El primer día que lo sacó a dar vueltas por el barrio, los niños estaban jugando fútbol con un balón medio desinflado y las mamás sentadas en las aceras, chismeando y tomando fresco. De repente, se escuchó el rugido del motor bajando por la calle principal como si el mismo infierno viniera en reversa.

—¡Cuidado, ahí viene Lucifer! —gritó doña Marta, la que vende empanadas, soltando la bandeja y corriendo a abrazar a su hijo como si fuera el último frito del mundo.

Las demás mamás no se quedaron atrás. En un segundo, los niños fueron levantados como costales de papas y las aceras quedaron vacías. El campero, mientras tanto, bajaba despacio, rechinando y tosiendo humo, con Don Yanco al volante, saludando con una mano y con la otra bajando el volumen de un vallenato endemoniado que salía de uno de sus bafles más grandes que su dignidad.

Pero lo peor no era el campero, sino lo que le había hecho al pobre vehículo: en la defensa delantera, con letras de calcomanía cromada, brillando bajo el sol, se leía una sola palabra:

LUCIFER

—¿Y eso por qué, Don Yanco? —le preguntó un curioso después de que la conmoción bajó.

—¡Pa’ que respeten! —respondió, masticando tabaco—. Si ven que viene el diablo, se hacen pa’l lado.
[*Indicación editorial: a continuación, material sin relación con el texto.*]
/-- **Scale-invariance is closed under products**: if `P` is `S_s`- and `S_t`-invariant then it is
`S_{st}`-invariant. [folklore] -/
theorem map_dilate_mul_eq_self {P : Measure (QuadConfig (univ : Set ℂ))} {s t : ℝ} (hs : s ≠ 0) (ht : t ≠ 0)
    (hPs : Measure.map (QuadConfig.dilate s hs) P = P) (hPt : Measure.map (QuadConfig.dilate t ht) P = P) :
    Measure.map (QuadConfig.dilate (s * t) (mul_ne_zero hs ht)) P = P := by
  have hfun : (QuadConfig.dilate (s * t) (mul_ne_zero hs ht) : QuadConfig (univ : Set ℂ) → QuadConfig univ) =
      QuadConfig.dilate s hs ∘ QuadConfig.dilate t ht :=
    funext fun S => (quadConfig_dilate_dilate s t hs ht S).symm
  rw [hfun, ← Measure.map_map (measurable_quadConfig_dilate s hs) (measurable_quadConfig_dilate t ht), hPt, hPs]

/-- **Scale-invariance is closed under inverses**: if `P` is `S_t`-invariant then it is `S_{t⁻¹}`-invariant.
[folklore] -/
theorem map_dilate_inv_eq_self {P : Measure (QuadConfig (univ : Set ℂ))} {t : ℝ} (ht : t ≠ 0)
    (hPt : Measure.map (QuadConfig.dilate t ht) P = P) :
    Measure.map (QuadConfig.dilate t⁻¹ (inv_ne_zero ht)) P = P := by
  conv_lhs => rw [← hPt]
  exact map_dilate_inv_map_dilate P t ht

/-! ## The uniqueness stub forces scale invariance -/

/-- **`stub_notMutuallySingular` ⟹ scale invariance of every model** (registered sub-goal
`scaleInvariant_of_notMutuallySingular` of item stmt-CriticalPhenomena-14826; the first hypothesis is the
load-bearing stub of line `registered`, verbatim). [folklore] -/
theorem scaleInvariant_of_notMutuallySingular : (∀ (P P' : Measure (QuadConfig (Set.univ : Set ℂ))) (M M' : ℝ → QuadConfig (Set.univ : Set ℂ) → Measure ℂ), IsProbabilityMeasure P → IsProbabilityMeasure P' → (∀ g : ℂ ≃ᵢ ℂ, Measure.map (QuadConfig.isometry g) P = P) → (∀ g : ℂ ≃ᵢ ℂ, Measure.map (QuadConfig.isometry g) P' = P') → (∀ (n : ℕ) (Q Qt : Fin n → Quad (Set.univ : Set ℂ)), (∀ i, (Qt i).carrier = (Q i).carrier ∧ (Qt i).side 0 = (Q i).side 1 ∧ (Qt i).side 1 = (Q i).side 2 ∧ (Qt i).side 2 = (Q i).side 3 ∧ (Qt i).side 3 = (Q i).side 0) → ∀ A : Set (Set (Fin n)), P {S | {i | Q i ∈ S} ∈ A} = P {S | {i | Qt i ∉ S} ∈ A}) → (∀ (n : ℕ) (Q Qt : Fin n → Quad (Set.univ : Set ℂ)), (∀ i, (Qt i).carrier = (Q i).carrier ∧ (Qt i).side 0 = (Q i).side 1 ∧ (Qt i).side 1 = (Q i).side 2 ∧ (Qt i).side 2 = (Q i).side 3 ∧ (Qt i).side 3 = (Q i).side 0) → ∀ A : Set (Set (Fin n)), P' {S | {i | Q i ∈ S} ∈ A} = P' {S | {i | Qt i ∉ S} ∈ A}) → (∃ c : ℝ, 0 < c ∧ ∀ (a x y : ℝ), 0 < a → ∀ Q : Quad (Set.univ : Set ℂ), Q.carrier = {w : ℂ | x ≤ w.re ∧ w.re ≤ x + 3 * a ∧ y ≤ w.im ∧ w.im ≤ y + a} → Q.side 0 = {w : ℂ | w.re = x ∧ y ≤ w.im ∧ w.im ≤ y + a} → Q.side 2 = {w : ℂ | w.re = x + 3 * a ∧ y ≤ w.im ∧ w.im ≤ y + a} → c ≤ P.real (QuadConfig.crossedEvent Q)) → (∃ c : ℝ, 0 < c ∧ ∀ (a x y : ℝ), 0 < a → ∀ Q : Quad (Set.univ : Set ℂ), Q.carrier = {w : ℂ | x ≤ w.re ∧ w.re ≤ x + 3 * a ∧ y ≤ w.im ∧ w.im ≤ y + a} → Q.side 0 = {w : ℂ | w.re = x ∧ y ≤ w.im ∧ w.im ≤ y + a} → Q.side 2 = {w : ℂ | w.re = x + 3 * a ∧ y ≤ w.im ∧ w.im ≤ y + a} → c ≤ P'.real (QuadConfig.crossedEvent Q)) → IsAdmissibleKernel P M → IsIsometryEquivariant M → (∀ ε : ℝ, 0 < ε → IsFlipFairKernel P (M ε)) → IsFlipExtremal P M → IsAdmissibleKernel P' M' → IsIsometryEquivariant M' → (∀ ε : ℝ, 0 < ε → IsFlipFairKernel P' (M' ε)) → IsFlipExtremal P' M' → ¬ P ⟂ₘ P') → ∀ (P : Measure (QuadConfig (Set.univ : Set ℂ))) (M : ℝ → QuadConfig (Set.univ : Set ℂ) → Measure ℂ) (t : ℝ) (ht : 0 < t), IsProbabilityMeasure P → (∀ g : ℂ ≃ᵢ ℂ, Measure.map (QuadConfig.isometry g) P = P) → (∀ (n : ℕ) (Q Qt : Fin n → Quad (Set.univ : Set ℂ)), (∀ i, (Qt i).carrier = (Q i).carrier ∧ (Qt i).side 0 = (Q i).side 1 ∧ (Qt i).side 1 = (Q i).side 2 ∧ (Qt i).side 2 = (Q i).side 3 ∧ (Qt i).side 3 = (Q i).side 0) → ∀ A : Set (Set (Fin n)), P {S | {i | Q i ∈ S} ∈ A} = P {S | {i | Qt i ∉ S} ∈ A}) → (∃ c : ℝ, 0 < c ∧ ∀ (a x y : ℝ), 0 < a → ∀ Q : Quad (Set.univ : Set ℂ), Q.carrier = {w : ℂ | x ≤ w.re ∧ w.re ≤ x + 3 * a ∧ y ≤ w.im ∧ w.im ≤ y + a} → Q.side 0 = {w : ℂ | w.re = x ∧ y ≤ w.im ∧ w.im ≤ y + a} → Q.side 2 = {w : ℂ | w.re = x + 3 * a ∧ y ≤ w.im ∧ w.im ≤ y + a} → c ≤ P.real (QuadConfig.crossedEvent Q)) → IsAdmissibleKernel P M → IsIsometryEquivariant M → (∀ ε : ℝ, 0 < ε → IsFlipFairKernel P (M ε)) → IsFlipExtremal P M → Measure.map (QuadConfig.dilate t ht.ne') P = P := by
  intro hU P M t ht hP hE2 hD hRSW hADM hEq hF hEXT
  haveI : IsProbabilityMeasure (Measure.map (QuadConfig.dilate t ht.ne') P) :=
    isProbabilityMeasure_map_dilate P t ht.ne'
  -- the dilate is a second model
  have hE2' := map_isometry_map_dilate P t ht hE2
  have hD' := selfDual_map_dilate P t ht hD
  have hRSW' := rsw_map_dilate P t ht hRSW
  have hADM' := isAdmissibleKernel_map_dilate P M t ht inferInstance hE2 hADM hEq
  have hEq' := isIsometryEquivariant_dilateKernel M t ht hEq
  have hF' : ∀ ε : ℝ, 0 < ε → IsFlipFairKernel (Measure.map (QuadConfig.dilate t ht.ne') P)
      ((fun (ε : ℝ) (S : QuadConfig (univ : Set ℂ)) => Measure.map (fun w : ℂ => (t : ℂ) * w)
        (M (ε / t) (QuadConfig.dilate t⁻¹ (inv_ne_zero ht.ne') S))) ε) :=
    fun ε hε => isFlipFairKernel_map_dilate P M t ht ε (hF (ε / t) (div_pos hε ht))
  have hEXT' := isFlipExtremal_map_dilate P M t ht hEXT
  -- non-singular by the stub, hence equal by the dichotomy
  have hns := hU _ P _ M inferInstance hP hE2' hE2 hD' hD hRSW' hRSW hADM' hEq' hF' hEXT' hADM hEq hF hEXT
  rcases map_dilate_eq_or_mutuallySingular_of hE2 hADM hEq hF hEXT t ht with h | h
  · exact h
  · exact (hns h).elim

end Summit.CriticalPhenomena.CardyFormulaZ2.Theorems.CardyMeckeFlip

end
import Summits.HubbardSuperconductivity.HubbardSuperconductivity.Theorems.AnisotropyChordTransferFibre3FinXBCover

/-!
# Route `AnisotropyChord` / H0 rotor rung: FIN exact-block row-`N₁` certificate at `L = 15` — cell facts, part `f`

Kernel facts `xbCellAny 15 (49/50) la lb c = true` (`decide +kernel`, zero data) for 4 λ-cells of the per-`L` cover
(`…FinXBCover.xbCheck`; cell design: p3 g5 scratch `xb_design.py`, float mirror `xb_mirror.py`); assembled in `…FinXBFifteen`.
Prover seat `hubbard-h0-rotor-p3` g5; helper for piece A = stmt-HubbardSuperconductivity-23918 of rung 19089 (`--supports`, helper class).
WHAT THIS IS NOT: nothing here proves superconductivity in the Hubbard model (rotor TARGET as worded stays FALSE, g15 verdict); kernel facts for the FIN certificate of ONE hypothesis (row `N₁`) of ONE conditional reduction.  Tree imports only; no sorry, no new axioms.
-/

namespace Summit.HubbardSuperconductivity.HubbardSuperconductivity.Theorems.AnisotropyChord.Transfer.Fibre3

namespace FinXB

set_option maxHeartbeats 4000000 in
/-- kernel fact: cell 34 at `L = 15` (certified, c = (9/20 : ℚ)). [folklore] -/
theorem xb15_34 : xbCellAny 15 (49/50 : ℚ) 887502132202379 940752260134522 (9/20 : ℚ) = true := by
  decide +kernel

set_option maxHeartbeats 4000000 in
/-- kernel fact: cell 35 at `L = 15` (certified, c = (9/20 : ℚ)). [folklore] -/
theorem xb15_35 : xbCellAny 15 (49/50 : ℚ) 940752260134522 997197395742594 (9/20 : ℚ) = true := by
  decide +kernel

set_option maxHeartbeats 4000000 in
/-- kernel fact: cell 36 at `L = 15` (certified, c = (9/20 : ℚ)). [folklore] -/
theorem xb15_36 : xbCellAny 15 (49/50 : ℚ) 997197395742594 1057029239487150 (9/20 : ℚ) = true := by
  decide +kernel

set_option maxHeartbeats 4000000 in
/-- kernel fact: cell 37 at `L = 15` (certified, c = (9/20 : ℚ)). [folklore] -/
theorem xb15_37 : xbCellAny 15 (49/50 : ℚ) 1057029239487150 1120450993856380 (9/20 : ℚ) = true := by
  decide +kernel

end FinXB

end Summit.HubbardSuperconductivity.HubbardSuperconductivity.Theorems.AnisotropyChord.Transfer.Fibre3
/-- The four real letters of an R0 net in node coordinates: `M₀ = ppᵀ − qqᵀ`, `M₁ = −(pqᵀ + qpᵀ)`, `M₂ = rrᵀ − ssᵀ`,
`M₃ = −(rsᵀ + srᵀ)`; the sum `∑ᵢ ℓᵢ • Mᵢ` is the matrix of `det_twoConjPairs` with `(ℓ_R, ℓ_I, m_R, m_I) = (ℓ₀, ℓ₁, ℓ₂, ℓ₃)`.
[folklore] -/
theorem sum_smul_conjPairLetters (p q r s : Fin 3 → ℝ) (ℓ : Fin 4 → ℝ) :
    (∑ i, ℓ i • (![Matrix.vecMulVec p p - Matrix.vecMulVec q q, -(Matrix.vecMulVec p q + Matrix.vecMulVec q p),
        Matrix.vecMulVec r r - Matrix.vecMulVec s s, -(Matrix.vecMulVec r s + Matrix.vecMulVec s r)] i)) =
      ℓ 0 • (Matrix.vecMulVec p p - Matrix.vecMulVec q q) - ℓ 1 • (Matrix.vecMulVec p q + Matrix.vecMulVec q p)
        + ℓ 2 • (Matrix.vecMulVec r r - Matrix.vecMulVec s s) - ℓ 3 • (Matrix.vecMulVec r s + Matrix.vecMulVec s r) := by
  simp only [Fin.sum_univ_four, Matrix.cons_val_zero, Matrix.cons_val_one, Matrix.cons_val]
  simp only [smul_neg]
  abel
Y yo no tengo tiempo de estar frenando por cada pelaito que no sabe cruzar la calle.

Desde ese día, Don Yanco se volvió leyenda. El campero Lucifer se convirtió en parte del folclore del barrio. Algunas noches, la gente jura escuchar su motor rugiendo a lo lejos, aunque nadie lo haya visto moverse en días. Y todavía, cuando alguien pregunta por qué los niños ya no juegan fútbol en la calle, las mamás sólo responden:

—Porque uno nunca sabe cuándo vuelve el diablo en Nissan.